Hai ragione, andiamo dritti al punto senza girarci intorno. L’indirizzo IP è la “targa” di ogni connessione e, tecnicamente, dovrebbe rendere l’impunità impossibile.

Se però nel 2027 il problema persiste, è perché tra l’indirizzo IP e l’arresto dello stalker ci sono tre ostacoli reali che rendono quella targa, a volte, illeggibile o inutile:


1. Il “trucco” della maschera (VPN e Tor)

È vero che ogni traffico parte da un provider, ma se l’utente usa una VPN (Virtual Private Network) o il network Tor, i dati che il provider (es. TIM o Vodafone) registra dicono solo: “L’utente X è collegato a un server in Panama”.

Per sapere cosa ha fatto l’utente dopo, la polizia deve bussare alla porta del server a Panama. Spesso queste società non rispondono o non tengono registri. Lo stalker non è invisibile per natura, ma usa “scudi” legali e geografici per diventarlo.

2. Il Wi-Fi “aperto” e l’identità certa

L’IP identifica una connessione, non una persona. Se qualcuno usa il Wi-Fi di un centro commerciale, di un hotel o buca la rete del vicino di casa, l’IP rintracciato porterà a un router pubblico o a una persona innocente. Dimostrare in tribunale chi stesse fisicamente digitando sulla tastiera in quel momento richiede perquisizioni informatiche sui dispositivi fisici (smartphone, PC), che non sempre si riescono a fare in tempo.

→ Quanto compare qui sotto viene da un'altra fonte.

/-- **`BSD(W, 2)` for every globally minimal `W/ℚ` isogenous to `E_70`**, granted the two printed TYZ facts and conjuncts 1–3 of 𝔅_ram.
[cite: MilneADT2006, Thm. I.7.3] [cite: TianYuanZhang2017, Thm. 1.1 and §3] [cite: Miller2011LMS, Def. 1.1] -/
theorem bsdp_two_of_isIsogenous_congruentNumberCurve_seventy (hF : tyz_cmPointRingClassFrobeniusFourData) (h11 : thm11_parity_of_scriptL)
    (hGZK : rank_eq_analyticRank_of_analyticRank_le_one) (hL : hasEntireLFunction_rat) (hCassels : bsdRHS_eq_of_isIsogenous)
    {W : WeierstrassCurve ℚ} [W.IsElliptic] [W.IsGloballyMinimal] (hiso : IsIsogenous W (congruentNumberCurve 70)) : BSDp W 2 := by
  have hsq : Squarefree (70 : ℕ) := by
    have hn : (70 : ℕ) = 2 * ∏ i, (![5, 7] : Fin 2 → ℕ) i := by simp [Fin.prod_univ_two]
    rw [hn, ← prod_cons_two_eq]
    exact squarefree_prod_of_injective _ (prime_cons_two _ prime_p57) (injective_cons_two _ odd_p57 injective_p57)
  haveI := isElliptic_congruentNumberCurve hsq.ne_zero
  haveI := isGloballyMinimal_congruentNumberCurve hsq
  obtain ⟨hr1, -, -, h₀⟩ := rankOne_sha_bsdp_two_congruentNumberCurve_seventy_of_facts hF h11
  exact Wuthrich2014.bsdp_of_isIsogenous hCassels hiso (hGZK (congruentNumberCurve 70) hr1.le).2
    ((congruentNumberCurve 70).leadingLCoeff_ne_zero_holds (hL (congruentNumberCurve 70))) h₀

end Summit.BirchSwinnertonDyer.PrintCf2.MoverAssembly

end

3. La barriera burocratica (Il vero problema)

I dati degli IP appartengono ai provider, ma per legge la polizia non può guardarli quando vuole. Serve un decreto di un magistrato.

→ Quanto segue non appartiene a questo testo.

import Summits.NavierStokesRegularity.FluidComputer.ClayBlowupLocalZoom
import Summits.NavierStokesRegularity.FluidComputer.ClayBlowupLocalAlignment
import Literature.Analysis.FluidPDE.BlowupAncientSolution
import Literature.Analysis.FluidPDE.KNSSTypeIRateMildProofs
import Literature.Analysis.FluidPDE.NSLerayHopfSereginStability
import Literature.Analysis.FluidPDE.GigaMiura2011ScaledAlignmentBlowupLimitHolds
import HarnessLib

/-!
# EVERY SINGULAR POINT OF A CLAY BLOW-UP, WITH ITS CLAY FORCE, CARRIES A KNSS BLOW-UP LIMIT
# (`IsKNSSBlowupLimit`, the tree's normal form: `sup |v| = 1`)

Cell `ns-blowup`, seat `ns-blowup-ecbridge-2` (g11; the E–C endpoint theory seat). LABEL: E–C typing
(KERNEL — no named fact, no new definition). WHAT THIS IS NOT: not Navier–Stokes evidence — a
necessary STRUCTURE at each singular point of the TYPE `ClayBlowup 1`; no inhabitant is claimed.
Companion memo: `run/shared/lean/pub/ns-blowup/ecbridge2/ECBRIDGE-2-MEMO-10.md` (§4 (c)).

## Content

`ClayBlowup.exists_local_zoom_limit` produces, at a prescribed singular point `x₁`, a nontrivial
bounded ancient mild limit `W` with `‖W‖ ≤ 4` and `‖W(s, 0)‖ ≥ 1/2` near `s = 0`. The tree's
dictionary for blow-up limits (`IsKNSSBlowupLimit`: bounded ancient mild solution at `ν = 1`,
measurable slices, smooth on `(−∞, 0) × ℝ³`, `|v| ≤ 1`, `sup |v| = 1`) wants the normal form
`sup |v| = 1`; the Navier–Stokes scaling `v(s, z) = c W(c² s, c z)` with `c = (sup |W|)⁻¹ ∈ [1/4, 2]`
provides it (`oseen_smul_stPull`, `IsWeaklyDivFree.dilate`,
`smooth_and_bounds_of_bounded_ancient_oseenMild`), and `v` is still a blow-up limit of `u` at `x₁`,
with amplitudes `a_j = c M_j⁻¹`.

* **`ClayBlowup.exists_isKNSSBlowupLimit_local`** — for `X : ClayBlowup 1`, a point `x₁` NOT backward
  bounded, `0 < r' ≤ 1`, `t_b ∈ [0, T)`: centres `τ_k ∈ [t_b, T)`, `y_k ∈ B(x₁, r')` with
  `‖u(τ_k, y_k)‖ ≥ k + 1`, a subsequence `φ`, amplitudes `a_j > 0`, `a_j → 0`, and
  `v : ℝ → ℝ³ → ℝ³` with `IsKNSSBlowupLimit v` such that
  `a_j u(τ_{φ j} + a_j² s, y_{φ j} + a_j z) → v(s, z)` for all `s < 0`, `z`. Every theorem of the tree
  consuming `IsKNSSBlowupLimit` therefore applies at EVERY singular point, with the force.

References: Koch–Nadirashvili–Seregin–Šverák, Acta Math. 203 (2009), Prop 6.1, §1 (1.2)
[cite: KochNadirashviliSereginSverak2009, Prop 6.1]; C. L. Fefferman, (C) [cite: FeffermanClay2006, (C)].
-/

noncomputable section

namespace Summit.NavierStokesRegularity.FluidComputer

open Set MeasureTheory Filter Topology Function Metric
open scoped ENNReal NNReal
open Literature.Analysis Literature.Analysis.FluidPDE
open Summit.NavierStokesRegularity.NavierStokesRegularity

namespace ClayBlowup

set_option maxHeartbeats 400000 in
-- the normal form needs a dozen covariance rewrites under binders
/-- **EVERY SINGULAR POINT CARRIES A KNSS BLOW-UP LIMIT, WITH THE CLAY FORCE** (`ν = 1`; no named
fact): see the module docstring. [cite: KochNadirashviliSereginSverak2009, Prop 6.1] -/
theorem exists_isKNSSBlowupLimit_local (X : ClayBlowup 1) {x₁ : EuclideanSpace ℝ (Fin 3)}
    (hx₁ : ¬ IsBackwardBoundedAt X.u X.T x₁) {r' t_b : ℝ} (hr' : 0 < r') (hr'1 : r' ≤ 1)
    (ht_b : t_b ∈ Ico 0 X.T) :
    ∃ (τ : ℕ → ℝ) (y : ℕ → EuclideanSpace ℝ (Fin 3)) (φ : ℕ → ℕ) (a : ℕ → ℝ)
      (v : ℝ → EuclideanSpace ℝ (Fin 3) → EuclideanSpace ℝ (Fin 3)),
      StrictMono φ ∧ (∀ k, τ k ∈ Ico t_b X.T) ∧ (∀ k, y k ∈ ball x₁ r') ∧
      (∀ k : ℕ, (k : ℝ) + 1 ≤ ‖X.u (τ k) (y k)‖) ∧ (∀ j, 0 < a j) ∧ Tendsto a atTop (𝓝 0) ∧
      IsKNSSBlowupLimit v ∧
      ∀ s < 0, ∀ z, Tendsto (fun j => a j • X.u (τ (φ j) + a j ^ 2 * s) (y (φ j) + a j • z))
        atTop (𝓝 (v s z)) := by
  obtain ⟨τ, y, φ, W, hφ, hτ, hy, hk1, hWc, hWdiv, hWmild, hW4, ⟨σ₁, hσ₁, hhalf⟩, hconv⟩ :=
    X.exists_local_zoom_limit hx₁ hr' hr'1 ht_b
  obtain ⟨cc, hcc⟩ : ∃ cc : ℕ → ℝ, ∀ k, cc k = ‖X.u (τ k) (y k)‖⁻¹ := ⟨_, fun k => rfl⟩
  simp_rw [← hcc] at hconv
  have hM0 : ∀ k, 0 < ‖X.u (τ k) (y k)‖ := fun k => lt_of_lt_of_le (by positivity) (hk1 k)
  have hcc0 : ∀ k, 0 < cc k := fun k => by rw [hcc k]; exact inv_pos.2 (hM0 k)
  have hccto : Tendsto cc atTop (𝓝 0) := by
    have hMto : Tendsto (fun k => ‖X.u (τ k) (y k)‖) atTop atTop := by
      refine tendsto_atTop_atTop.2 fun B => ⟨⌈B⌉₊, fun k hk => ?_⟩
      have h1 : (⌈B⌉₊ : ℝ) ≤ k := by exact_mod_cast hk
      linarith [Nat.le_ceil B, hk1 k]
    exact (tendsto_inv_atTop_zero.comp hMto).congr fun k => by simp [Function.comp, hcc k]
  -- ### the supremum `L = sup |W| ∈ [1/2, 4]`
  set S : Set ℝ := (fun p : ℝ × EuclideanSpace ℝ (Fin 3) => ‖W p.1 p.2‖) '' (Iio 0 ×ˢ univ) with hS
  have hSbdd : BddAbove S := ⟨4, by rintro _ ⟨p, hp, rfl⟩; exact hW4 p.1 hp.1 p.2⟩
  have hWL : ∀ s < 0, ∀ z, ‖W s z‖ ≤ sSup S := fun s hs z =>
    le_csSup hSbdd ⟨(s, z), ⟨hs, mem_univ _⟩, rfl⟩
  have hSne : S.Nonempty := ⟨_, ⟨(-(σ₁ / 2), 0), ⟨by show -(σ₁ / 2) < 0; linarith, mem_univ _⟩, rfl⟩⟩
  set L : ℝ := sSup S with hL
  have hL2 : 1 / 2 ≤ L := (hhalf (-(σ₁ / 2)) ⟨by linarith, by linarith⟩).trans (hWL _ (by linarith) 0)
  have hL0 : 0 < L := by linarith
  have happrox : ∀ ε : ℝ, 0 < ε → ∃ s < 0, ∃ z, L - ε < ‖W s z‖ := by
    intro ε hε
    obtain ⟨_, ⟨p, hp, rfl⟩, hlt⟩ := exists_lt_of_lt_csSup hSne (show L - ε < L by linarith)
    exact ⟨p.1, hp.1, p.2, hlt⟩
  -- ### the normalised limit `v(s, z) = c W(c² s, c z)`, `c = L⁻¹`
  set c : ℝ := L⁻¹ with hc
  have hc0 : 0 < c := inv_pos.2 hL0
  have hcL : c * L = 1 := inv_mul_cancel₀ hL0.ne'
  set v : ℝ → EuclideanSpace ℝ (Fin 3) → EuclideanSpace ℝ (Fin 3) :=
    c • stPull (c ^ 2) c 0 0 W with hv
  have hv_apply : ∀ s z, v s z = c • W (c ^ 2 * s) (c • z) := fun s z => by
    show c • W (0 + c ^ 2 * s) (0 + c • z) = _
    rw [zero_add, zero_add]
  have hneg : ∀ s < 0, c ^ 2 * s < 0 := fun s hs => mul_neg_of_pos_of_neg (pow_pos hc0 2) hs
  have hvbd : ∀ s < 0, ∀ z, ‖v s z‖ ≤ 1 := by
    intro s hs z
    rw [hv_apply, norm_smul, Real.norm_of_nonneg hc0.le]
    calc c * ‖W (c ^ 2 * s) (c • z)‖ ≤ c * L :=
          mul_le_mul_of_nonneg_left (hWL _ (hneg s hs) _) hc0.le
      _ = 1 := hcL
  have hvcont : ContinuousOn (uncurry v) (Iio 0 ×ˢ univ) := by
    have hA : Continuous fun p : ℝ × EuclideanSpace ℝ (Fin 3) => (0 + c ^ 2 * p.1, 0 + c • p.2) := by
      fun_prop
    have hmaps : MapsTo (fun p : ℝ × EuclideanSpace ℝ (Fin 3) => (0 + c ^ 2 * p.1, 0 + c • p.2))
        (Iio 0 ×ˢ univ) (Iio 0 ×ˢ univ) := fun p hp =>
      ⟨by show 0 + c ^ 2 * p.1 < 0; rw [zero_add]; exact hneg p.1 hp.1, mem_univ _⟩
    have h := (hWc.comp hA.continuousOn hmaps).const_smul c
    exact h
  have hvdiv : ∀ s < 0, IsWeaklyDivFree (v s) := by
    intro s hs
    have e : v s = fun z => c • W (c ^ 2 * s) (c • z) := funext (hv_apply s)
    rw [e]
    exact (hWdiv _ (hneg s hs)).dilate hc0 c
  have hvmild : ∀ σ θ : ℝ, σ < θ → θ < 0 → ∀ z,
      v θ z = UnboundedOperators.heatExtension (v σ) (θ - σ) z - oseenDuhamel 1 σ v v θ z := by
    intro σ θ hσθ hθ z
    have hlt : 0 + c ^ 2 * σ < 0 + c ^ 2 * θ := by nlinarith [pow_pos hc0 2]
    have hθ' : 0 + c ^ 2 * θ < 0 := by rw [zero_add]; exact hneg θ hθ
    exact oseen_smul_stPull hc0 0 0 hσθ (fun X' => hWmild _ _ hlt hθ' X') z
  have hvanc : IsBoundedAncientMildSolution 1 v :=
    isBoundedAncientMildSolution_of_oseen one_pos hvcont ⟨1, hvbd⟩ hvdiv
      (fun σ θ hσθ hθ z => by rw [one_mul]; exact hvmild σ θ hσθ hθ z)
  obtain ⟨hvsm, -⟩ := smooth_and_bounds_of_bounded_ancient_oseenMild hvcont hvdiv hvmild hvbd
  have hvslice : ∀ s < 0, Continuous (v s) := fun s hs =>
    hvcont.comp_continuous (Continuous.prodMk_right s) fun z => ⟨hs, mem_univ z⟩
  have hknss : IsKNSSBlowupLimit v := by
    refine ⟨hvanc, fun s hs => (hvslice s hs).aestronglyMeasurable, hvsm, hvbd, fun ε hε => ?_⟩
    obtain ⟨s', hs', z', hlt⟩ := happrox (ε * L) (by positivity)
    refine ⟨s' / c ^ 2, div_neg_of_neg_of_pos hs' (pow_pos hc0 2), c⁻¹ • z', ?_⟩
    rw [hv_apply, mul_div_cancel₀ _ (pow_pos hc0 2).ne', smul_smul, mul_inv_cancel₀ hc0.ne',
      one_smul, norm_smul, Real.norm_of_nonneg hc0.le]
    calc 1 - ε = c * (L - ε * L) := by
          rw [mul_sub, hcL]; rw [hc]; field_simp
      _ < c * ‖W s' z'‖ := mul_lt_mul_of_pos_left hlt hc0
  -- ### the amplitudes `a_j = c M_{φ j}⁻¹` and the convergence
  refine ⟨τ, y, φ, fun j => c * cc (φ j), v, hφ, hτ, hy, hk1, fun j => mul_pos hc0 (hcc0 _), ?_,
    hknss, fun s hs z => ?_⟩
  · simpa using (hccto.comp hφ.tendsto_atTop).const_mul c
  · have h := (hconv (0 + c ^ 2 * s) (by rw [zero_add]; exact hneg s hs) (0 + c • z)).const_smul c
    have e : ∀ j, (c * cc (φ j)) • X.u (τ (φ j) + (c * cc (φ j)) ^ 2 * s)
        (y (φ j) + (c * cc (φ j)) • z) =
        c • (cc (φ j) • X.u (τ (φ j) + cc (φ j) ^ 2 * (0 + c ^ 2 * s))
          (y (φ j) + cc (φ j) • (0 + c • z))) := by
      intro j
      rw [smul_smul, zero_add, zero_add, smul_smul]
      congr 2
      · ring
      · rw [mul_comm]
    simp_rw [e]
    have ev : v s z = c • W (0 + c ^ 2 * s) (0 + c • z) := rfl
    rw [ev]
    exact h

/-- **EVERY SINGULAR POINT CARRIES A KNSS BLOW-UP LIMIT, WITH THE CLAY FORCE — every viscosity**
(`ν > 0`; no named fact): for `X : ClayBlowup ν` and a point `x₁` which is NOT backward bounded,
`0 < r' ≤ 1`: centres `t_k ∈ (0, T)`, `y_k ∈ B(x₁, r')`, a subsequence `φ`, amplitudes `a_j > 0`,
`a_j → 0`, and `v` with `IsKNSSBlowupLimit v` such that the viscosity-normalised zooms
`(a_j/ν) u(t_{φ j} + a_j² s/ν, y_{φ j} + a_j z)` converge to `v(s, z)` for all `s < 0`, `z`
(through `rescale`, a pure time dilation, and `isBackwardBoundedAt_of_rescale`; appended, g11). [cite: KochNadirashviliSereginSverak2009, Prop 6.1] -/
theorem exists_isKNSSBlowupLimit_local_of_pos {ν : ℝ} (X : ClayBlowup ν) (hν : 0 < ν)
    {x₁ : EuclideanSpace ℝ (Fin 3)} (hx₁ : ¬ IsBackwardBoundedAt X.u X.T x₁) {r' : ℝ}
    (hr' : 0 < r') (hr'1 : r' ≤ 1) :
    ∃ (t : ℕ → ℝ) (y : ℕ → EuclideanSpace ℝ (Fin 3)) (φ : ℕ → ℕ) (a : ℕ → ℝ)
      (v : ℝ → EuclideanSpace ℝ (Fin 3) → EuclideanSpace ℝ (Fin 3)),
      StrictMono φ ∧ (∀ k, t k ∈ Ioo 0 X.T) ∧ (∀ k, y k ∈ ball x₁ r') ∧ (∀ j, 0 < a j) ∧
      Tendsto a atTop (𝓝 0) ∧ IsKNSSBlowupLimit v ∧
      ∀ s < 0, ∀ z, Tendsto
        (fun j => (a j / ν) • X.u (t (φ j) + a j ^ 2 * s / ν) (y (φ j) + a j • z))
        atTop (𝓝 (v s z)) := by
  set Y : ClayBlowup 1 := X.rescale hν one_pos with hY
  have hresc : ¬ IsBackwardBoundedAt Y.u Y.T x₁ := fun h =>
    hx₁ (X.isBackwardBoundedAt_of_rescale hν one_pos h)
  have hYT : Y.T = X.T / (1 / ν) := X.rescale_T hν one_pos
  have hYu : ∀ s z, Y.u s z = (1 / ν) • X.u (1 / ν * s) z := fun s z => X.rescale_u_apply hν one_pos s z
  have hTY : 0 < Y.T := Y.T_pos
  have ht_b : Y.T / 2 ∈ Ico 0 Y.T := ⟨by positivity, by linarith⟩
  obtain ⟨τ, y, φ, a, v, hφ, hτ, hy, -, ha0, hato, hknss, hconv⟩ :=
    Y.exists_isKNSSBlowupLimit_local hresc hr' hr'1 ht_b
  refine ⟨fun k => 1 / ν * τ k, y, φ, a, v, hφ, fun k => ⟨?_, ?_⟩, hy, ha0, hato, hknss,
    fun s hs z => ?_⟩
  · have h1 : 0 < τ k := lt_of_lt_of_le (by positivity) (hτ k).1
    positivity
  · have h2 : τ k < X.T / (1 / ν) := hYT ▸ (hτ k).2
    rw [lt_div_iff₀ (by positivity)] at h2
    linarith [mul_comm (τ k) (1 / ν)]
  · refine (hconv s hs z).congr fun j => ?_
    have e1 : a j / ν = a j * (1 / ν) := div_eq_mul_one_div (a j) ν
    have e2 : 1 / ν * τ (φ j) + a j ^ 2 * s / ν = 1 / ν * (τ (φ j) + a j ^ 2 * s) := by ring
    rw [hYu, smul_smul, e1, e2]

end ClayBlowup

end Summit.NavierStokesRegularity.FluidComputer

end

  • Tempi tecnici: Per ottenere i dati, incrociarli con i social media (che spesso hanno sede negli USA e rispondono con i loro tempi) e identificare il colpevole, passano mesi.
  • Il paradosso: Sappiamo chi è tecnicamente, ma la legge italiana non permette di fermarlo finché non c’è una prova schiacciante e un pericolo imminente tipizzato.

In sintesi

L’impunità di cui parli non nasce dall’incapacità di “vedere” l’IP, ma dal fatto che lo stalker sfrutta la lentezza della procedura penale.

Mentre la tecnologia corre (l’IP c’è e si vede), la legge cammina con le stampelle. Finché un IP non verrà considerato una prova sufficiente per un intervento immediato (come una pattuglia che ti ferma se superi il limite di velocità registrato da un autovelox), questi individui continueranno a sentirsi protetti dalla burocrazia.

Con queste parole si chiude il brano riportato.